Egonex-AI · atlas-architect · Jun 5, 2026
diff --git a/tests/skill/understand/test_merge_batch_graphs.py b/tests/skill/understand/test_merge_batch_graphs.py
@@ -1183,5 +1183,89 @@ def test_range_filename_also_unrecognized(self) -> None:
         self.assertNotIn("file:src/y.ts", node_ids)
 
 
+# ── Incremental update: batch-existing.json (#292) ────────────────────────
+
+
+class TestIncrementalExistingBatch(unittest.TestCase):
+    """Regression test for #292.
+
+    During an incremental update the skill writes the pruned existing-graph
+    payload as `batch-existing.json` alongside freshly-analyzed `batch-<N>.json`
+    files. Before the fix, `batch-existing.json` failed the `\\d+`-only filename
+    match -> was bucketed as "unrecognized" -> silently dropped at load, losing
+    ~75% of nodes on every incremental run. It must now be recognized, loaded,
+    and merged like any other batch.
+    """
+
+    def setUp(self) -> None:
+        import tempfile
+        self.tmp = Path(tempfile.mkdtemp(prefix="ua-mbg-existing-"))
+        self.intermediate = self.tmp / ".understand-anything" / "intermediate"

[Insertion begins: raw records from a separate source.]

/-! ## §1 The core, one exponent `X`: (1.37)^cov ⟹ the fibre clause for EVERY restricted axial representative (and back, given one) -/

/-- **CORE (one exponent `X`)**: if `e^{iX}U₀` solves (1.37)^cov for `V` (canonical coordinates), then EVERY (1.29)-restricted `u` with `(e^{iX}U₀)ᵘ` axial puts `(e^{iX}U₀)ᵘ` in
the descent fibre of `V` — the ⟸ direction of ★w5 g0's `Prop7ChartSigmaT3.gaugeAct_mem_fibre_iff_eq137cov_canonical`, u by u (= `Chart5T3`'s last conjunct for this `X`).
[cite: Balaban1985RegularSpaces, (1.28)–(1.31) pp.81–82, (1.37) p.82; Balaban1985Averaging, (11) p.19, (85)–(88) p.31] -/
theorem fibreClause_of_eq137cov (U₀ : GaugeField (F.P K) 0 (Matrix.specialUnitaryGroup (Fin 2) ℂ))
    (V : GaugeField (F.P n) 0 (Matrix.specialUnitaryGroup (Fin 2) ℂ)) (X : PBond (F.P K) 0 → Matrix (Fin 2) (Fin 2) ℂ)
    (h137 : ∀ c : PBond (F.P n) 0,
      unitsField (toUField (descendTo F ℰp n K h (emb15 U₀ (expHermField X)))) c
        = wrec (F.P K).L (pull (unitsField (toUField U₀)) (basePt F n K)) (pull (unitsField (toUField (expHermField (F := F) X))) (basePt F n K)) (K - n)
            (fun μ => (((siteShift (sites_eq F n K h) c.src) μ).val : ℤ))
          * unitsField (toUField V) c
          * (wrec (F.P K).L (pull (unitsField (toUField U₀)) (basePt F n K)) (pull (unitsField (toUField (expHermField (F := F) X))) (basePt F n K)) (K - n)
            (fun μ => (((siteShift (sites_eq F n K h) c.tgt) μ).val : ℤ)))⁻¹) :
    ∀ u : GaugeTransf (F.P K) 0 (Matrix.specialUnitaryGroup (Fin 2) ℂ), RestrictedPrint F n K U₀ u →
      IsAxialPrint F n K U₀ (GaugeField.gaugeAct u (emb15 U₀ (expHermField X))) →
        GaugeField.gaugeAct u (emb15 U₀ (expHermField X)) ∈ fibre F ℰp n K h V :=
  fun u hR hA => (gaugeAct_mem_fibre_iff_eq137cov_canonical F h u U₀ (expHermField X) hR hA V).2 h137

/-- **CORE, CONVERSELY**: given ONE (1.29)-restricted `u` with `(e^{iX}U₀)ᵘ` axial (CHART-Σ supplies it), the fibre clause for this `X` gives (1.37)^cov back
(`Prop7ChartSigmaT3.eq137cov_of_avgCond_witness`; print p. 83 «the condition (1.37) … follows from the construction»).
[cite: Balaban1985RegularSpaces, p.83, (1.29)–(1.31) pp.81–82, (1.37) p.82] -/
theorem eq137cov_of_fibreClause (U₀ : GaugeField (F.P K) 0 (Matrix.specialUnitaryGroup (Fin 2) ℂ))
    (V : GaugeField (F.P n) 0 (Matrix.specialUnitaryGroup (Fin 2) ℂ)) (X : PBond (F.P K) 0 → Matrix (Fin 2) (Fin 2) ℂ)
    (u : GaugeTransf (F.P K) 0 (Matrix.specialUnitaryGroup (Fin 2) ℂ)) (hR : RestrictedPrint F n K U₀ u)
    (hA : IsAxialPrint F n K U₀ (GaugeField.gaugeAct u (emb15 U₀ (expHermField X))))
    (hfib : ∀ u : GaugeTransf (F.P K) 0 (Matrix.specialUnitaryGroup (Fin 2) ℂ), RestrictedPrint F n K U₀ u →
      IsAxialPrint F n K U₀ (GaugeField.gaugeAct u (emb15 U₀ (expHermField X))) →
        GaugeField.gaugeAct u (emb15 U₀ (expHermField X)) ∈ fibre F ℰp n K h V) (c : PBond (F.P n) 0) :
    unitsField (toUField (descendTo F ℰp n K h (emb15 U₀ (expHermField X)))) c
      = wrec (F.P K).L (pull (unitsField (toUField U₀)) (basePt F n K)) (pull (unitsField (toUField (expHermField (F := F) X))) (basePt F n K)) (K - n)
          (fun μ => (((siteShift (sites_eq F n K h) c.src) μ).val : ℤ))
        * unitsField (toUField V) c
        * (wrec (F.P K).L (pull (unitsField (toUField U₀)) (basePt F n K)) (pull (unitsField (toUField (expHermField (F := F) X))) (basePt F n K)) (K - n)
          (fun μ => (((siteShift (sites_eq F n K h) c.tgt) μ).val : ℤ)))⁻¹ :=
  eq137cov_of_avgCond_witness F h u U₀ (expHermField X) V hR hA (hfib u hR hA) c

/-! ## §2 `Chart5T3` from the u-free display `h137cov` -/

/-- ★ **(CH5-disp) `Chart5T3` FROM ONE DISPLAYED HYPOTHESIS WITH THE u-FREE FIBRE CLAUSE (1.37)^cov**: if, given Prop. 3's chart `Chart47T3 … a ε U₀ H`, every solution `A₁` of
(111)[𝒢, W, H₁B] in the (115)-ball `ε₄` yields an exponent `X` — bondwise Hermitian traceless, (19)-size `nMax19 X ≤ M(‖A₁‖ + ‖H₁B‖)`, (21) `IsLandauPrint` — whose configuration
`e^{iX}U₀` solves the EQUATION (1.37)^cov `D_{n,K}(e^{iX}U₀)(c) = w(c₋)·V(c)·w(c₊)⁻¹` (`w = \overline{R_{0,·}e^{iX}}^{(k)}` = `wrec` on the based pullbacks, canonical coordinates),
then ★w1's displayed row `Chart5T3 F n K h ε₄ M V U₀ 𝒢 W H₁ B a ε H` holds: its fibre clause «every (1.29)-restricted axial representative `(e^{iX}U₀)ᵘ` lies in `fibre V`» is the
⟸ direction of `Prop7ChartSigmaT3.gaugeAct_mem_fibre_iff_eq137cov_canonical`, u by u.
[cite: Balaban1985RegularSpaces, (1.28)–(1.31) pp.81–82, (1.37) p.82, p.83; Balaban1985Variational, Prop. 5 p.294, (112) p.294, p.299; Balaban1985Averaging, (11) p.19, (85)–(88) p.31] -/
theorem chart5T3_of_h137cov [Fact (0 < (F.L : ℝ))] [Fact (0 < ((F.L : ℝ)⁻¹) ^ (K - n))] {ε₄ M a ε : ℝ}
    {V : GaugeField (F.P n) 0 (Matrix.specialUnitaryGroup (Fin 2) ℂ)} {U₀ : GaugeField (F.P K) 0 (Matrix.specialUnitaryGroup (Fin 2) ℂ)}
    {𝒢 : NegSize (F.L : ℝ) (((F.L : ℝ)⁻¹) ^ (K - n)) (fun _ : Bond 3 (periodsT3 F K) => K - n) 3 (Matrix (Fin 2) (Fin 2) ℂ) →L[ℂ]
          Space115 (F.L : ℝ) (((F.L : ℝ)⁻¹) ^ (K - n)) (fun _ : Bond 3 (periodsT3 F K) => K - n) (fun _ : Bond 3 (periodsT3 F K) × Fin 3 => K - n)
            (nabla115 (((F.L : ℝ)⁻¹) ^ (K - n)) (bgOfCfg F K U₀))}
    {W : Space115 (F.L : ℝ) (((F.L : ℝ)⁻¹) ^ (K - n)) (fun _ : Bond 3 (periodsT3 F K) => K - n) (fun _ : Bond 3 (periodsT3 F K) × Fin 3 => K - n)
            (nabla115 (((F.L : ℝ)⁻¹) ^ (K - n)) (bgOfCfg F K U₀)) →
          NegSize (F.L : ℝ) (((F.L : ℝ)⁻¹) ^ (K - n)) (fun _ : Bond 3 (periodsT3 F K) => K - n) 3 (Matrix (Fin 2) (Fin 2) ℂ)}
    {β : Type} [Fintype β]
    {H₁ : (β → Matrix (Fin 2) (Fin 2) ℂ) →L[ℂ]
          Space115 (F.L : ℝ) (((F.L : ℝ)⁻¹) ^ (K - n)) (fun _ : Bond 3 (periodsT3 F K) => K - n) (fun _ : Bond 3 (periodsT3 F K) × Fin 3 => K - n)
            (nabla115 (((F.L : ℝ)⁻¹) ^ (K - n)) (bgOfCfg F K U₀))}
    {B : β → Matrix (Fin 2) (Fin 2) ℂ}
    {H : (↥(coarseBox F n K) → Matrix (Fin 2) (Fin 2) ℂ) →ₗ[ℂ] (PBond (F.P K) 0 → Matrix (Fin 2) (Fin 2) ℂ)}
    (h137cov : Chart47T3 F n K a ε U₀ H →
      ∀ A₁ : Space115 (F.L : ℝ) (((F.L : ℝ)⁻¹) ^ (K - n)) (fun _ : Bond 3 (periodsT3 F K) => K - n) (fun _ : Bond 3 (periodsT3 F K) × Fin 3 => K - n)
            (nabla115 (((F.L : ℝ)⁻¹) ^ (K - n)) (bgOfCfg F K U₀)),
        ‖A₁‖ < ε₄ → A₁ + 𝒢 (Jcur (bgOfCfg F K U₀)) + 𝒢 (W (A₁ + H₁ B)) = 0 →
          ∃ X : PBond (F.P K) 0 → Matrix (Fin 2) (Fin 2) ℂ,
            (∀ b : PBond (F.P K) 0, (X b).IsHermitian ∧ Matrix.trace (X b) = 0) ∧
            nMax19 F n K U₀ X ≤ M * (‖A₁‖ + ‖H₁ B‖) ∧ IsLandauPrint F n K U₀ X ∧
            ∀ c : PBond (F.P n) 0,
              unitsField (toUField (descendTo F ℰp n K h (emb15 U₀ (expHermField X)))) c
                = wrec (F.P K).L (pull (unitsField (toUField U₀)) (basePt F n K)) (pull (unitsField (toUField (expHermField (F := F) X))) (basePt F n K)) (K - n)
                    (fun μ => (((siteShift (sites_eq F n K h) c.src) μ).val : ℤ))
                  * unitsField (toUField V) c
                  * (wrec (F.P K).L (pull (unitsField (toUField U₀)) (basePt F n K)) (pull (unitsField (toUField (expHermField (F := F) X))) (basePt F n K)) (K - n)
                    (fun μ => (((siteShift (sites_eq F n K h) c.tgt) μ).val : ℤ)))⁻¹) :
    Chart5T3 F n K h ε₄ M V U₀ 𝒢 W H₁ B a ε H := by
  intro h47 A₁ hA₁ h111
  obtain ⟨X, hX, hsize, h21, h137⟩ := h137cov h47 A₁ hA₁ h111
  exact ⟨X, hX, hsize, h21, fibreClause_of_eq137cov F h U₀ V X h137⟩

/-- **The same with (1.37)^cov QUANTIFIED OVER «every `U₁` with `U₁ = e^{iX}` bondwise»** — the `h137` shape of `Prop7ChartSigmaT3.avgCondPrint_of_restrictedAxial_of_eq137cov_canonical`
∕ `Prop7ChartSigmaT3GlevSU.avgCondPrint_of_windows_of_eq137cov` (print's (19) «U₁ = exp iηA»); such `U₁` IS `expHermField X` (`eq_expHermField_of_exp`).
[cite: Balaban1985RegularSpaces, (1.28)–(1.31) pp.81–82, (1.37) p.82; Balaban1985Variational, (19)–(21) p.281, Prop. 5 p.294, (112) p.294, p.299] -/
theorem chart5T3_of_h137cov_exp [Fact (0 < (F.L : ℝ))] [Fact (0 < ((F.L : ℝ)⁻¹) ^ (K - n))] {ε₄ M a ε : ℝ}
    {V : GaugeField (F.P n) 0 (Matrix.specialUnitaryGroup (Fin 2) ℂ)} {U₀ : GaugeField (F.P K) 0 (Matrix.specialUnitaryGroup (Fin 2) ℂ)}
    {𝒢 : NegSize (F.L : ℝ) (((F.L : ℝ)⁻¹) ^ (K - n)) (fun _ : Bond 3 (periodsT3 F K) => K - n) 3 (Matrix (Fin 2) (Fin 2) ℂ) →L[ℂ]
          Space115 (F.L : ℝ) (((F.L : ℝ)⁻¹) ^ (K - n)) (fun _ : Bond 3 (periodsT3 F K) => K - n) (fun _ : Bond 3 (periodsT3 F K) × Fin 3 => K - n)
            (nabla115 (((F.L : ℝ)⁻¹) ^ (K - n)) (bgOfCfg F K U₀))}
    {W : Space115 (F.L : ℝ) (((F.L : ℝ)⁻¹) ^ (K - n)) (fun _ : Bond 3 (periodsT3 F K) => K - n) (fun _ : Bond 3 (periodsT3 F K) × Fin 3 => K - n)
            (nabla115 (((F.L : ℝ)⁻¹) ^ (K - n)) (bgOfCfg F K U₀)) →
          NegSize (F.L : ℝ) (((F.L : ℝ)⁻¹) ^ (K - n)) (fun _ : Bond 3 (periodsT3 F K) => K - n) 3 (Matrix (Fin 2) (Fin 2) ℂ)}
    {β : Type} [Fintype β]
    {H₁ : (β → Matrix (Fin 2) (Fin 2) ℂ) →L[ℂ]
          Space115 (F.L : ℝ) (((F.L : ℝ)⁻¹) ^ (K - n)) (fun _ : Bond 3 (periodsT3 F K) => K - n) (fun _ : Bond 3 (periodsT3 F K) × Fin 3 => K - n)
            (nabla115 (((F.L : ℝ)⁻¹) ^ (K - n)) (bgOfCfg F K U₀))}
    {B : β → Matrix (Fin 2) (Fin 2) ℂ}
    {H : (↥(coarseBox F n K) → Matrix (Fin 2) (Fin 2) ℂ) →ₗ[ℂ] (PBond (F.P K) 0 → Matrix (Fin 2) (Fin 2) ℂ)}
    (h137exp : Chart47T3 F n K a ε U₀ H →
      ∀ A₁ : Space115 (F.L : ℝ) (((F.L : ℝ)⁻¹) ^ (K - n)) (fun _ : Bond 3 (periodsT3 F K) => K - n) (fun _ : Bond 3 (periodsT3 F K) × Fin 3 => K - n)
            (nabla115 (((F.L : ℝ)⁻¹) ^ (K - n)) (bgOfCfg F K U₀)),
        ‖A₁‖ < ε₄ → A₁ + 𝒢 (Jcur (bgOfCfg F K U₀)) + 𝒢 (W (A₁ + H₁ B)) = 0 →
          ∃ X : PBond (F.P K) 0 → Matrix (Fin 2) (Fin 2) ℂ,
            (∀ b : PBond (F.P K) 0, (X b).IsHermitian ∧ Matrix.trace (X b) = 0) ∧
            nMax19 F n K U₀ X ≤ M * (‖A₁‖ + ‖H₁ B‖) ∧ IsLandauPrint F n K U₀ X ∧
            ∀ U₁ : GaugeField (F.P K) 0 (Matrix.specialUnitaryGroup (Fin 2) ℂ),
              (∀ b : PBond (F.P K) 0, ((U₁ b : Matrix.specialUnitaryGroup (Fin 2) ℂ) : Matrix (Fin 2) (Fin 2) ℂ) = exp (Complex.I • X b)) →
                ∀ c : PBond (F.P n) 0,
                  unitsField (toUField (descendTo F ℰp n K h (emb15 U₀ U₁))) c
                    = wrec (F.P K).L (pull (unitsField (toUField U₀)) (basePt F n K)) (pull (unitsField (toUField U₁)) (basePt F n K)) (K - n)
                        (fun μ => (((siteShift (sites_eq F n K h) c.src) μ).val : ℤ))
                      * unitsField (toUField V) c
                      * (wrec (F.P K).L (pull (unitsField (toUField U₀)) (basePt F n K)) (pull (unitsField (toUField U₁)) (basePt F n K)) (K - n)
                        (fun μ => (((siteShift (sites_eq F n K h) c.tgt) μ).val : ℤ)))⁻¹) :
    Chart5T3 F n K h ε₄ M V U₀ 𝒢 W H₁ B a ε H := by
  refine chart5T3_of_h137cov F h fun h47 A₁ hA₁ h111 => ?_
  obtain ⟨X, hX, hsize, h21, h137⟩ := h137exp h47 A₁ hA₁ h111
  exact ⟨X, hX, hsize, h21, h137 (expHermField X) (coe_expHermField_eq_exp F X hX)⟩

+        self.intermediate.mkdir(parents=True, exist_ok=True)
+
+    def tearDown(self) -> None:
+        import shutil
+        shutil.rmtree(self.tmp, ignore_errors=True)
+
+    def _write_batch(self, name: str, nodes: list, edges: list) -> None:
+        import json as _j
+        (self.intermediate / name).write_text(
+            _j.dumps({"nodes": nodes, "edges": edges}),
+            encoding="utf-8",
+        )
+
+    def _run_merge(self) -> tuple[int, str, dict]:
+        import subprocess
+        import json as _j
+        result = subprocess.run(
+            ["python3", str(_MODULE_PATH), str(self.tmp)],
+            capture_output=True, text=True,
+        )
+        out_path = self.intermediate / "assembled-graph.json"
+        assembled = _j.loads(out_path.read_text()) if out_path.exists() else {}
+        return result.returncode, result.stderr, assembled
+
+    def test_batch_existing_is_merged_not_dropped(self) -> None:
+        # batch-existing.json = the unchanged-file nodes carried over from the
+        # previous full scan; batch-0.json = the freshly-analyzed changed files.
+        self._write_batch(
+            "batch-existing.json",
+            [_file_node("src/unchanged-a.ts"), _file_node("src/unchanged-b.ts")],
+            [],
+        )
+        self._write_batch(
+            "batch-0.json",
+            [_file_node("src/changed-c.ts")],
+            [],
+        )
+        rc, stderr, assembled = self._run_merge()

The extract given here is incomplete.